Now we will have to input our username and password. First we identify the elements on the page that we will have to interact with. Then, this can be done by way of the send_keys() function that comes with Selenium. Note that you should never share your credentials in a public repository.

username_field = driver.find_element_by_id('login-form-username')
password_field = driver.find_element_by_id('login-form-password')
login_button = driver.find_element_by_id('login')

username_field.send_keys('vtasca')
password_field.send_keys('PASSWORD')
login_button.click()

Now we should be logged onto the platform, congrats! According to the workflow we specified above, we now need to get to the query screen. Once there, we'll use Selenium to find the query field and send it our pre-built query before signaling an Enter keypress.

driver.get('https://website.com/objects')
time.sleep(5)

search_bar = driver.find_element_by_id('advanced-search')
query = 'order by created desc'

search_bar.send_keys(query)

from selenium.webdriver.common.keys import Keys

driver.find_element_by_id('advanced-search').send_keys(Keys.ENTER)
time.sleep(5)

That takes care of performing the query. The browser will now display the results of the query, allowing us to see the information we need. However, you will notice that in order to get detailed information about the issues, we actually need to click on each issue to get its details to load. In the next code block, we find the issues within the HTML and loop through the first 5 issues, clicking on them and collecting information about what project they're in, their key-value identifier and their title.
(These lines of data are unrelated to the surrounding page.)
/-! ## §4 CROSS-NORM-ZERO: `⟨χ_{[r′]}, χ_{[r]}⟩_e = 0` under the same letters, when `f_EP^r` is a pseudo-coefficient of `[r]` -/

/-- **CROSS-NORM-ZERO AT THE DATUM (modulo the pseudo-coefficient head of row 58).**  In the situation of §2 (★ PCT-OUT's letters, `hpc`), for a second irreducible smooth `r′` with
`hsplit₂` (every smooth extension of `r` by `r′` splits) and `hHom0` (`Hom_G(r, r′) = 0`): `𝔇.innerG (𝔇.char [r′]) (𝔇.char [r]) = 0` — ★ PCT-OUT turns the pairing into `tr r′(f_EP^r)`,
which vanishes by §3.  This is the CROSS twin of ★ row 59 `innerG_char_self_eq_one_of_isPseudoCoeff_epTwoFamilies`; EXT-ROAD v2 reads it contrapositively («`⟨χ_{π′}, χ_π⟩_e ≠ 0`,
`π ≠ π′` ⇒ some smooth extension of `π` by `π′` does not split»). [cite: Rogawski1990, §12.6 p. 187; Prop. 12.6.1 (b) p. 188] [cite: SchneiderStuhler1997, §III.4] [cite: Kottwitz1988, §2] -/
theorem innerG_char_eq_zero_of_forall_extension_split_of_isPseudoCoeff_epTwoFamilies
    (hns : ∀ w : PlacesOver L v, IsCMField.complexConj L • w.1 = w.1)
    (w : PlacesOver L v) (hw : IsCMField.complexConj L • w.1 = w.1) {ϖ : (w.1.adicCompletion L)} (hd : UnramifiedLocalConjDatum (galAdicCompletionMap (L := L) (IsCMField.complexConj L) hw) ϖ)
    (eA : (Gqs L v) ≃ₜ* ↥(unitaryGroupOfForm (galAdicCompletionMap (L := L) (IsCMField.complexConj L) hw) ((StdForm.antidiagonal 3).over (w.1.adicCompletion L))))
    {a : (Gqs L v) →* ((latticeGraph (galAdicCompletionMap (L := L) (IsCMField.complexConj L) hw) ϖ ((StdForm.antidiagonal 3).over (w.1.adicCompletion L))) ≃g (latticeGraph (galAdicCompletionMap (L := L) (IsCMField.complexConj L) hw) ϖ ((StdForm.antidiagonal 3).over (w.1.adicCompletion L))))} (ha : ∀ g, a g = latticeGraphIso (galAdicCompletionMap (L := L) (IsCMField.complexConj L) hw) ϖ ((StdForm.antidiagonal 3).over (w.1.adicCompletion L)) (eA g))
    [MeasurableSpace (Gqs L v)] [BorelSpace (Gqs L v)]
    [∀ γ : Gqs L v, MeasurableSpace (Gqs L v ⧸ Subgroup.centralizer ({γ} : Set (Gqs L v)))] [MeasurableSpace (Gqs L v ⧸ Subgroup.center (Gqs L v))]
    {H : Type} [Group H] [TopologicalSpace H] [IsTopologicalGroup H] [MeasurableSpace H]
    (νQv : Measure (Gqs L v)) [νQv.IsHaarMeasure] [νQv.IsMulRightInvariant]
    -- the §12.5 datum and ★ PCT-OUT's letters
    (𝔇 : EllipticData (Gqs L v) H) (hμG : 𝔇.μG = νQv)
    (hreg : ∀ γ : Gqs L v, γ ∈ 𝔇.regG ↔ IsRegularElt (γ.val : GL (Fin 3) (UnitaryGroup.LocalRing L v)))
    (hM1 : ∀ π : IrrClass (Gqs L v), Measurable (𝔇.char π) ∧ LocallyIntegrable (𝔇.char π) 𝔇.μG ∧
      (∀ x ∈ 𝔇.regG, ∀ᶠ y in 𝓝 x, 𝔇.char π y = 𝔇.char π x) ∧
      ∀ φ : Gqs L v → ℂ, IsLocSmooth φ → π.smoothTrace 𝔇.μG φ = ∫ x, φ x * 𝔇.char π x ∂𝔇.μG)
    (hWIF : 𝔇.WeylIntegrationFormula) (hC1 : 𝔇.EllCartanSubset) (hC2 : 𝔇.EllCartanAE) (hC3 : 𝔇.NonEllCartanAE) (hL2 : 𝔇.L2CharOnTorusAll)
    (τ : Orientation (latticeGraph (galAdicCompletionMap (L := L) (IsCMField.complexConj L) hw) ϖ ((StdForm.antidiagonal 3).over (w.1.adicCompletion L)))) (hτ : ∀ d, τ.tail d < τ.head d)
    {e : ℕ} {U : {M : Submodule 𝒪[(w.1.adicCompletion L)] (Fin 3 → (w.1.adicCompletion L)) // IsVertex (galAdicCompletionMap (L := L) (IsCMField.complexConj L) hw) ϖ ((StdForm.antidiagonal 3).over (w.1.adicCompletion L)) M} → Subgroup (Gqs L v)}
    (hU : ∀ x g, g ∈ U x ↔ mapGL ((eA g : ↥(unitaryGroupOfForm (galAdicCompletionMap (L := L) (IsCMField.complexConj L) hw) ((StdForm.antidiagonal 3).over (w.1.adicCompletion L)))) : GL (Fin 3) (w.1.adicCompletion L)) x.1 = x.1 ∧
      x.1.map ((Matrix.toLin' ((((eA g : ↥(unitaryGroupOfForm (galAdicCompletionMap (L := L) (IsCMField.complexConj L) hw) ((StdForm.antidiagonal 3).over (w.1.adicCompletion L)))) : GL (Fin 3) (w.1.adicCompletion L)) : Matrix (Fin 3) (Fin 3) (w.1.adicCompletion L)) - 1)).restrictScalars 𝒪[(w.1.adicCompletion L)]) ≤ scaleLattice (ϖ ^ (e + 1)) x.1)
    (r : SmoothIrrep (Gqs L v)) {x₀ : {M : Submodule 𝒪[(w.1.adicCompletion L)] (Fin 3 → (w.1.adicCompletion L)) // IsVertex (galAdicCompletionMap (L := L) (IsCMField.complexConj L) hw) ϖ ((StdForm.antidiagonal 3).over (w.1.adicCompletion L)) M}} (he : r.ρ.fixedPoints (U x₀) ≠ ⊥)
    -- vertex orbit data (★ 57-B letters)
    {ι₀ : Type} [Fintype ι₀] [DecidableEq ι₀] (xv : ι₀ → {M : Submodule 𝒪[(w.1.adicCompletion L)] (Fin 3 → (w.1.adicCompletion L)) // IsVertex (galAdicCompletionMap (L := L) (IsCMField.complexConj L) hw) ϖ ((StdForm.antidiagonal 3).over (w.1.adicCompletion L)) M}) (idx₀ : {M : Submodule 𝒪[(w.1.adicCompletion L)] (Fin 3 → (w.1.adicCompletion L)) // IsVertex (galAdicCompletionMap (L := L) (IsCMField.complexConj L) hw) ϖ ((StdForm.antidiagonal 3).over (w.1.adicCompletion L)) M} → ι₀) (tr₀ : {M : Submodule 𝒪[(w.1.adicCompletion L)] (Fin 3 → (w.1.adicCompletion L)) // IsVertex (galAdicCompletionMap (L := L) (IsCMField.complexConj L) hw) ϖ ((StdForm.antidiagonal 3).over (w.1.adicCompletion L)) M} → Gqs L v)
    (hidx₀ : ∀ i, idx₀ (xv i) = i) (hidx₀a : ∀ (g : Gqs L v) (x : {M : Submodule 𝒪[(w.1.adicCompletion L)] (Fin 3 → (w.1.adicCompletion L)) // IsVertex (galAdicCompletionMap (L := L) (IsCMField.complexConj L) hw) ϖ ((StdForm.antidiagonal 3).over (w.1.adicCompletion L)) M}), idx₀ (a g x) = idx₀ x) (htr₀ : ∀ x, a (tr₀ x) (xv (idx₀ x)) = x)
    (P₀ : ι₀ → Subgroup (Gqs L v)) (hP₀ : ∀ i g, g ∈ P₀ i ↔ a g (xv i) = xv i)
    (σ₀ : ∀ i, Representation ℂ ↥(P₀ i) ↥(r.ρ.fixedPoints (U (xv i))))
    (hσ₀ : ∀ (i : ι₀) (p : ↥(P₀ i)) (x : ↥(r.ρ.fixedPoints (U (xv i)))), ((σ₀ i p x : ↥(r.ρ.fixedPoints (U (xv i)))) : r.V) = r.ρ (p : Gqs L v) (x : r.V))
    -- edge orbit data (★ 57-B letters)
    {ι₁ : Type} [Fintype ι₁] [DecidableEq ι₁] (xe : ι₁ → (latticeGraph (galAdicCompletionMap (L := L) (IsCMField.complexConj L) hw) ϖ ((StdForm.antidiagonal 3).over (w.1.adicCompletion L))).edgeSet) (idx₁ : (latticeGraph (galAdicCompletionMap (L := L) (IsCMField.complexConj L) hw) ϖ ((StdForm.antidiagonal 3).over (w.1.adicCompletion L))).edgeSet → ι₁) (tr₁ : (latticeGraph (galAdicCompletionMap (L := L) (IsCMField.complexConj L) hw) ϖ ((StdForm.antidiagonal 3).over (w.1.adicCompletion L))).edgeSet → Gqs L v)
    (hidx₁ : ∀ j, idx₁ (xe j) = j) (hidx₁a : ∀ (g : Gqs L v) (d : (latticeGraph (galAdicCompletionMap (L := L) (IsCMField.complexConj L) hw) ϖ ((StdForm.antidiagonal 3).over (w.1.adicCompletion L))).edgeSet), idx₁ ((a g).mapEdgeSet d) = idx₁ d)
    (htr₁ : ∀ d : (latticeGraph (galAdicCompletionMap (L := L) (IsCMField.complexConj L) hw) ϖ ((StdForm.antidiagonal 3).over (w.1.adicCompletion L))).edgeSet, (a (tr₁ d)).mapEdgeSet (xe (idx₁ d)) = d)
    (P₁ : ι₁ → Subgroup (Gqs L v)) (hP₁ : ∀ j g, g ∈ P₁ j ↔ (a g).mapEdgeSet (xe j) = xe j)
    (σ₁ : ∀ j, Representation ℂ ↥(P₁ j) ↥(r.ρ.fixedPoints (U (τ.head (xe j)) ⊔ U (τ.tail (xe j)))))
    (hσ₁ : ∀ (j : ι₁) (p : ↥(P₁ j)) (x : ↥(r.ρ.fixedPoints (U (τ.head (xe j)) ⊔ U (τ.tail (xe j))))),
      ((σ₁ j p x : ↥(r.ρ.fixedPoints (U (τ.head (xe j)) ⊔ U (τ.tail (xe j))))) : r.V) = r.ρ (p : Gqs L v) (x : r.V))
    -- the `K`-type pieces (★ 42 letters)
    {f₀ : ι₀ → Gqs L v → ℂ} (hfP₀ : ∀ i (g : Gqs L v) (hg : g ∈ P₀ i), f₀ i g = (σ₀ i).character ⟨g, hg⟩⁻¹) (hf0₀ : ∀ i, ∀ g ∉ P₀ i, f₀ i g = 0)
    {f₁ : ι₁ → Gqs L v → ℂ} (hfP₁ : ∀ j (g : Gqs L v) (hg : g ∈ P₁ j), f₁ j g = (σ₁ j).character ⟨g, hg⟩⁻¹) (hf0₁ : ∀ j, ∀ g ∉ P₁ j, f₁ j g = 0)
    -- row 58's witnessed head: the EP function IS a pseudo-coefficient of `σ`
    (hpc : 𝔇.IsPseudoCoeff (IrrClass.mk r) ((∑ i, ((νQv.real (P₀ i : Set (Gqs L v)) : ℂ))⁻¹ • f₀ i) - ∑ j, ((νQv.real (P₁ j : Set (Gqs L v)) : ℂ))⁻¹ • f₁ j))
    -- the CROSS letters: every SMOOTH extension of `r.ρ` BY `r′.ρ` splits (★ (J′)'s text at `V := r.ρ`, `W := r′.ρ`), and `Hom_G(r, r′) = 0`
    (r' : SmoothIrrep (Gqs L v))
    (hsplit₂ : ∀ (E : Type) [AddCommGroup E] [Module ℂ E] (ρE : Representation ℂ (Gqs L v) E), ρE.IsSmooth →
      ∀ (i : r'.ρ.IntertwiningMap ρE) (p : ρE.IntertwiningMap r.ρ), Function.Injective i → LinearMap.ker p.toLinearMap = LinearMap.range i.toLinearMap →
        Function.Surjective p → ∃ s : r.ρ.IntertwiningMap ρE, p.comp s = Representation.IntertwiningMap.id r.ρ)
    (hHom0 : Subsingleton (r.ρ.IntertwiningMap r'.ρ)) :
    𝔇.innerG (𝔇.char (IrrClass.mk r')) (𝔇.char (IrrClass.mk r)) = 0 := by
  have hPCT := F0P3cStCharTSPctOut.pseudoCoeffTrace_Gqs L v hns νQv 𝔇 hμG hreg hM1 hWIF hC1 hC2 hC3 hL2
  rw [← hPCT (IrrClass.mk r) (IrrClass.mk r') _ hpc, hμG, IrrClass.smoothTrace_mk]
  exact smoothTrace_epTwoFamilies_eq_zero_of_forall_extension_split_of_subsingleton_hom L v hns w hw hd eA ha νQv τ hτ hU r he xv idx₀ tr₀ hidx₀ hidx₀a htr₀ P₀ hP₀ σ₀ hσ₀
    xe idx₁ tr₁ hidx₁ hidx₁a htr₁ P₁ hP₁ σ₁ hσ₁ hfP₀ hf0₀ hfP₁ hf0₁ r' hsplit₂ hHom0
issue_view = driver.find_element_by_class_name('issue-list')
issue_list = issue_view.find_elements_by_tag_name('li')

issues = []
for issue in issue_list[:5]:
    issue.click()
    time.sleep(5)
    issue_project = driver.find_element_by_id('project-name-val').text
    issue_key = driver.find_element_by_id('key-val').text
    issue_title = driver.find_element_by_id('summary-val').text
    issues.append({
        'Project': issue_project,
        'Key': issue_key,
        'Title': issue_title
    })

Finally, we make sure to quit the driver instance and then stitch these into a dataframe so that we can use them for analysis.

pd.DataFrame(issues)

And that's it! You can see that automating a browser to perform scraping requires a bit more involvement compared to simply requesting the data from a static source, but this is also what makes such a versatile tool, a kind of swiss army knife of scraping.

♻️ Keep in mind that many applications will also offer their data in API form through a dedicated endpoint. This is almost always preferable to scraping their website as it ensures both that we respect their server and that we get the data we need.

Having started from requests, learning a bit about the layout of HTML elements and the intricacies of query them to developing more robust solutions with browser automation, you are now better equipped to delve into the open-ended world of data collection on the internet. I encourage you to check out the resources linked throughout these blog posts, and don't be afraid to experiment.